You can provide `evaluators=[...]` to `@eval(...)`. Each evaluator receives an `EvalResult` and can return a `Score`-like dict, a list of scores, or a new `EvalResult`. Returned scores are appended to the result.

```python
from twevals import eval, EvalResult

def reference_match(result: EvalResult):
    ok = result.reference and str(result.reference).lower() in str(result.output).lower()
    return {"key": "reference_match", "passed": bool(ok)}

@eval(dataset="sentiment_analysis", evaluators=[reference_match])
def test_case():
    return EvalResult(input="I love it", output="positive", reference="positive")
```

See: `examples/demo_eval_paramatrize.py` (first example).

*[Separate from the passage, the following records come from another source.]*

import Literature.NumberTheory.GaloisCohomology.ShaRestrictedLayerToSelmer
import Literature.NumberTheory.GaloisRepresentations.ContinuousH1ClosedSubgroupColimit
import Literature.NumberTheory.GaloisRepresentations.ConjugationDescent
import Literature.NumberTheory.GaloisCohomology.ArchimedeanInvariantMap
import HarnessLib

/-!
# The local conditions of `Ш¹_S` in the limit over the layers: naturality of the layer localisations, triviality of the
# inner conjugations, vanishing at the complex places, and the LOCAL VANISHING AT `Gal(K̄_v/K̃_{∞,w})` from the strict /
# unramified conditions over `K̄^H`

Topic `Literature/NumberTheory/GaloisCohomology` (namespace `Literature.NumberTheory.GaloisCohomology.ShaLayer`, sequel of
`ShaRestrictedLayerToSelmer`).  THEOREMS ONLY (no definition, no named fact, no instance, no `sorry`).  Degree `1` throughout;
`X = M′^{N_S}` as a `G_S`-representation, layers `V̄ = V.map π`, local groups `Λ_V = φ_v⁻¹ V̄ ≤ Γ_{K_v}` (`φ_v = π ∘ res_v`).

* §1 `layerLocalization_inr_resLe`, `layerConj_resLe`, `layerConj_mul`, `layerConj_eq_self_of_mem` — the layer localisation
  commutes with the restriction of layers; conjugation commutes with restriction, is multiplicative, and inner conjugations act
  trivially (the set `{conj_σ z}` is indexed by `G_S ⧸ V̄`);
* §2 `layerLocalization_inl_eq_zero` — at a complex place every layer localisation vanishes (`Γ_ℂ = 1`);
* §3 `resLe_layerLocalization_layerConj_eq_zero` — THE LOCAL VANISHING IN THE LIMIT: if the conjugated cocycle
  `x ↦ τ·c(π(τ⁻¹ x τ))` is a coboundary `x ↦ x a′ − a′` on `H ⊓ D_v` (`H ≤ V` the group of `K̃_∞`, `a′ ∈ M′^{N_S}`), the localisation
  at `v` of `conj_{πτ} [c]` restricts to ZERO on `Λ_H = res_v⁻¹ H ≤ Λ_V`;
* §4 `two_nsmul_resLe_layerLocalization_layerConj_eq_zero` — the RAMIFIED variant: a coboundary on `H ⊓ I_v` only, but some element
  of `I_v ∩ H` acting as `−1` on `M′`, gives `2 •` the restricted localisation `= 0`.

Written for cell `bsd-print-cf2` (seat cf2c-w8 g8, plug (π3) of ROW 1, local step).  HONEST FRAMING: Galois-cohomological bookkeeping.

## References
* J. S. Milne, *Arithmetic Duality Theorems* (2006), I §4 (p. 56). [MilneADT2006]
* J.-P. Serre, *Local Fields* (1979), VII §5 Prop. 3; *Galois Cohomology* (1997), I §2.2 Prop. 8, II §6.3. [SerreLocalFields1979] [SerreGaloisCohomology1997]
* J. Neukirch, A. Schmidt, K. Wingberg (2008), I §5 (1.5.6)–(1.5.7). [NeukirchSchmidtWingberg2008]
-/

noncomputable section
/-- **The cover rung on the square `Sᶜ`.**  For `R ∪ C ⊆ S`, `|S| = |R| + |C|`, and a monomial
`m` of `h` covered by the rows `R` and the columns `C`: `L(per_{Sᶜ}) ≤ L(per_n · h) + 1` —
the cover substitution `φ` is a projection (free), the bottom homogeneous component of the image
`|F| · per_{Sᶜ} · h♮` is `|F| h♮(0) · per_{Sᶜ}` (free, `stub_bottomComponentFree`), unscale by
`(|F| · h♮(0))⁻¹` (one gate, `complexity_smul_le`). [folklore] -/
theorem complexity_perPoly_compl_le (hRS : R ⊆ S) (hCS : C ⊆ S) (hcard : S.card = R.card + C.card)
    {h : MvPolynomial (Fin n × Fin n) ℝ≥0} {m : (Fin n × Fin n) →₀ ℕ} (hm : m ∈ h.support)
    (hcov : ∀ v ∈ m.support, v.1 ∈ R ∨ v.2 ∈ C) :
    complexity (perPoly {a : Fin n // a ∉ S} ℝ≥0) ≤ complexity (perPoly (Fin n) ℝ≥0 * h) + 1 := by
  classical
  -- the cover substitution `φ`, the survivors `G`, the fibre `F`
  obtain ⟨φ, hφ⟩ : ∃ φ : Fin n × Fin n → MvPolynomial ({a : Fin n // a ∉ S} × {a : Fin n // a ∉ S}) ℝ≥0,
      ∀ v, φ v = if v.1 ∈ R ∨ v.2 ∈ C then 1 else
        if h : v.1 ∉ S ∧ v.2 ∉ S then X (⟨v.1, h.1⟩, ⟨v.2, h.2⟩) else 0 := ⟨_, fun v => rfl⟩
  obtain ⟨G, hG⟩ : ∃ G : Finset (Equiv.Perm (Fin n)), ∀ σ, σ ∈ G ↔
      ∀ j, (σ j ∈ R ∨ j ∈ C) ∨ (σ j ∉ S ∧ j ∉ S) :=
    ⟨Finset.univ.filter fun σ => ∀ j, (σ j ∈ R ∨ j ∈ C) ∨ (σ j ∉ S ∧ j ∉ S), fun σ => by simp⟩
  obtain ⟨F, hF⟩ : ∃ F : Finset (Equiv.Perm (Fin n)), ∀ σ, σ ∈ F ↔
      (∀ j, (σ j ∈ R ∨ j ∈ C) ∨ (σ j ∉ S ∧ j ∉ S)) ∧ ∀ x, x ∉ S → σ x = x :=
    ⟨G.filter fun σ => ∀ x, x ∉ S → σ x = x, fun σ => by simp [hG]⟩
  have hproj : IsProjection (aeval φ (perPoly (Fin n) ℝ≥0 * h)) (perPoly (Fin n) ℝ≥0 * h) := by
    refine ⟨φ, fun v => ?_, rfl⟩
    rw [hφ]
    by_cases h1 : v.1 ∈ R ∨ v.2 ∈ C
    · exact Or.inr ⟨1, by rw [if_pos h1, C_1]⟩
    by_cases h2 : v.1 ∉ S ∧ v.2 ∉ S
    · exact Or.inl ⟨(⟨v.1, h2.1⟩, ⟨v.2, h2.2⟩), by rw [if_neg h1, dif_pos h2]⟩
    · exact Or.inr ⟨0, by rw [if_neg h1, dif_neg h2, C_0]⟩
  set K : ℝ≥0 := (F.card : ℝ≥0)
  have hK0 : K ≠ 0 := by
    obtain ⟨σ₀, hσ₀⟩ := exists_good_fix hRS hCS hcard
    exact Nat.cast_ne_zero.mpr (Finset.card_ne_zero.mpr ⟨σ₀, (hF σ₀).mpr hσ₀⟩)
  set c₀ : ℝ≥0 := coeff 0 (aeval φ h)
  have hc₀0 : c₀ ≠ 0 := coeff_zero_aeval_ne_zero (fun v hv => by rw [hφ, if_pos hv]) hm hcov
  set P := aeval φ (perPoly (Fin n) ℝ≥0 * h) with hP
  set δ := Fintype.card {a : Fin n // a ∉ S}
  have hhom : (perPoly {a : Fin n // a ∉ S} ℝ≥0).IsHomogeneous δ := perPoly_isHomogeneous
  have hprod : P = K • (perPoly {a : Fin n // a ∉ S} ℝ≥0 * aeval φ h) := by
    rw [hP, map_mul, aeval_perPoly_eq_sum hφ hRS hCS hcard hG,
      sum_monomial_shrinkPerm_eq_smul hRS hCS hcard hG hF, smul_mul_assoc]
  -- every monomial of the image has degree `≥ δ`, and its degree-`δ` component is `K c₀ • per_Q`
  have hsupp : ∀ d ∈ P.support,
      δ ≤ Finsupp.weight (1 : {a : Fin n // a ∉ S} × {a : Fin n // a ∉ S} → ℕ) d := fun d hd => by
    rw [hprod] at hd
    exact le_weight_of_mem_support_mul hhom (support_smul hd)
  have hcomp : weightedHomogeneousComponent 1 δ P = (K * c₀) • perPoly {a : Fin n // a ∉ S} ℝ≥0 := by
    rw [hprod, map_smul]
    change K • homogeneousComponent δ _ = _
    rw [homogeneousComponent_mul_of_isHomogeneous hhom, mul_comm, ← smul_eq_C_mul, smul_smul]
  -- unscale (one gate) ← bottom component (free) ← projection (free)
  calc complexity (perPoly {a : Fin n // a ∉ S} ℝ≥0)
      = complexity ((K * c₀)⁻¹ • weightedHomogeneousComponent 1 δ P) := by
        rw [hcomp, smul_smul, inv_mul_cancel₀ (mul_ne_zero hK0 hc₀0), one_smul]
    _ ≤ complexity (weightedHomogeneousComponent 1 δ P) + 1 := complexity_smul_le_holds _ _
    _ ≤ complexity P + 1 := Nat.add_le_add_right (stub_bottomComponentFree _ P δ hsupp) 1
    _ ≤ complexity (perPoly (Fin n) ℝ≥0 * h) + 1 :=
        Nat.add_le_add_right (complexity_le_of_isProjection hproj) 1

/-- **stub_coverRung — the COVER RUNG.**  If one monomial `m` of the cofactor `h ≥ 0` is supported
in the union of the rows `R` and the columns `C`, then
`L⁺(per_{n - |R| - |C|}) ≤ L⁺(per_n · h) + 1`: trivial if `|R| + |C| > n` (`per_0 = 1` is free);
otherwise choose `S ⊇ R ∪ C` with `|S| = |R| + |C|`, apply `complexity_perPoly_compl_le` on the
square `Sᶜ` and rename `Sᶜ ≃ Fin (n - |R| - |C|)`. [folklore] -/
theorem stub_coverRung :
    ∀ (n : ℕ) (h : MvPolynomial (Fin n × Fin n) ℝ≥0) (m : (Fin n × Fin n) →₀ ℕ), m ∈ h.support →
      ∀ (R C : Finset (Fin n)), (∀ v ∈ m.support, v.1 ∈ R ∨ v.2 ∈ C) →
        complexity (perPoly (Fin (n - (R.card + C.card))) ℝ≥0) ≤
          complexity (perPoly (Fin n) ℝ≥0 * h) + 1 := by
  intro n h m hm R C hcov
  classical
  by_cases hn : n < R.card + C.card
  · have h0 : n - (R.card + C.card) = 0 := by omega
    have h1 : perPoly (Fin 0) ℝ≥0 = MvPolynomial.C 1 := by rw [C_1]; exact Matrix.permanent_isEmpty
    rw [h0, h1, complexity_C_holds]; exact Nat.zero_le _
  push Not at hn
  obtain ⟨S, hRCS, -, hScard⟩ := Finset.exists_subsuperset_card_eq (Finset.subset_univ (R ∪ C))
    (Finset.card_union_le R C) (by rw [Finset.card_univ, Fintype.card_fin]; exact hn)
  have hcardQ : Fintype.card {a : Fin n // a ∉ S} = n - (R.card + C.card) := by
    rw [Fintype.card_subtype_compl, Fintype.card_fin, Fintype.card_coe, hScard]
  have e : {a : Fin n // a ∉ S} ≃ Fin (n - (R.card + C.card)) := Fintype.equivFinOfCardEq hcardQ
  calc complexity (perPoly (Fin (n - (R.card + C.card))) ℝ≥0)
      = complexity (rename (Prod.map e e) (perPoly {a : Fin n // a ∉ S} ℝ≥0)) := by
        rw [rename_perPoly]
    _ = complexity (perPoly {a : Fin n // a ∉ S} ℝ≥0) :=
        complexity_rename_of_injective_holds (e.injective.prodMap e.injective) _
    _ ≤ complexity (perPoly (Fin n) ℝ≥0 * h) + 1 := complexity_perPoly_compl_le
        (Finset.union_subset_left hRCS) (Finset.union_subset_right hRCS) hScard hm hcov

end Summit.ValiantsHypothesis.ValiantsHypothesis.Theorems.DivisionGap.PerCofactorDegreeReduction.CoverRung

end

## Organizing and Discovering Evals

- Put evals in `.py` files; discovery ignores files starting with `_`.
- If you don’t pass `dataset=...`, it defaults to the filename.
- Use short, lowercase labels (e.g., `prod`, `smoke`) for filtering.

Run by path or file:

```bash
poetry run twevals run tests/
poetry run twevals run examples/demo_eval.py
```

Filter by dataset/label:

```bash
poetry run twevals run tests/ --dataset my_dataset
poetry run twevals run tests/ --label prod --label smoke
```

Save results and inspect:

```bash
poetry run twevals run tests/ -o results.json
cat results.json  # contains summary + all results
```

## Result Shape (EvalResult)

`EvalResult` is Pydantic‑validated. Scores can be a single score (dict) or a list of scores.

```python
from twevals import EvalResult

EvalResult(
    input="...",          # required: Input that was used to generate the output
    output="...",         # required: Output that was generated
    reference="...",      # optional: Expected output
    scores=[               # optional (dict or list of dicts): Evaluation results
        {"key": "accuracy", "value": 0.93},
        {"key": "pass", "passed": True, "notes": "ok"},
    ],
    error=None,            # optional: Error message (string)
    latency=0.123,         # optional: Execution time in seconds
    metadata={"model": "gpt-4"},  # optional: Additional custom data
    run_data={"attempts": 3},     # optional: Extra run‑specific JSON stored and shown in UI
)
```

Notes:

- Each score must include either `value` (numeric) or `passed` (boolean). `notes` is optional and shown in the UI.
- The UI also supports saving a single free‑form `annotation` per result via the web editor/API; this is persisted in the JSON results.

## CLI Reference (common)

```bash
# Serve and browse (recommended)
twevals serve examples --quiet
# Open http://127.0.0.1:8000

# Headless run (save to files, no UI)
twevals run path/or/file.py

# Filter
twevals run tests/ --dataset my_dataset
twevals run tests/ --label prod --label smoke

# Concurrency, verbose, save JSON/CSV
twevals run tests/ -c 4 -v -o results.json --csv results.csv
```

## Developing

```bash
poetry install
poetry run pytest -q
poetry run pytest --cov=twevals  # coverage
poetry run ruff check twevals tests
poetry run black .
```

Helpful demo entry-point:

```bash
poetry run twevals serve examples
```

---

For deeper module internals, see `twevals/README.md`. The tests under `tests/` demonstrate discovery, filtering, CLI options, async handling, and formatting.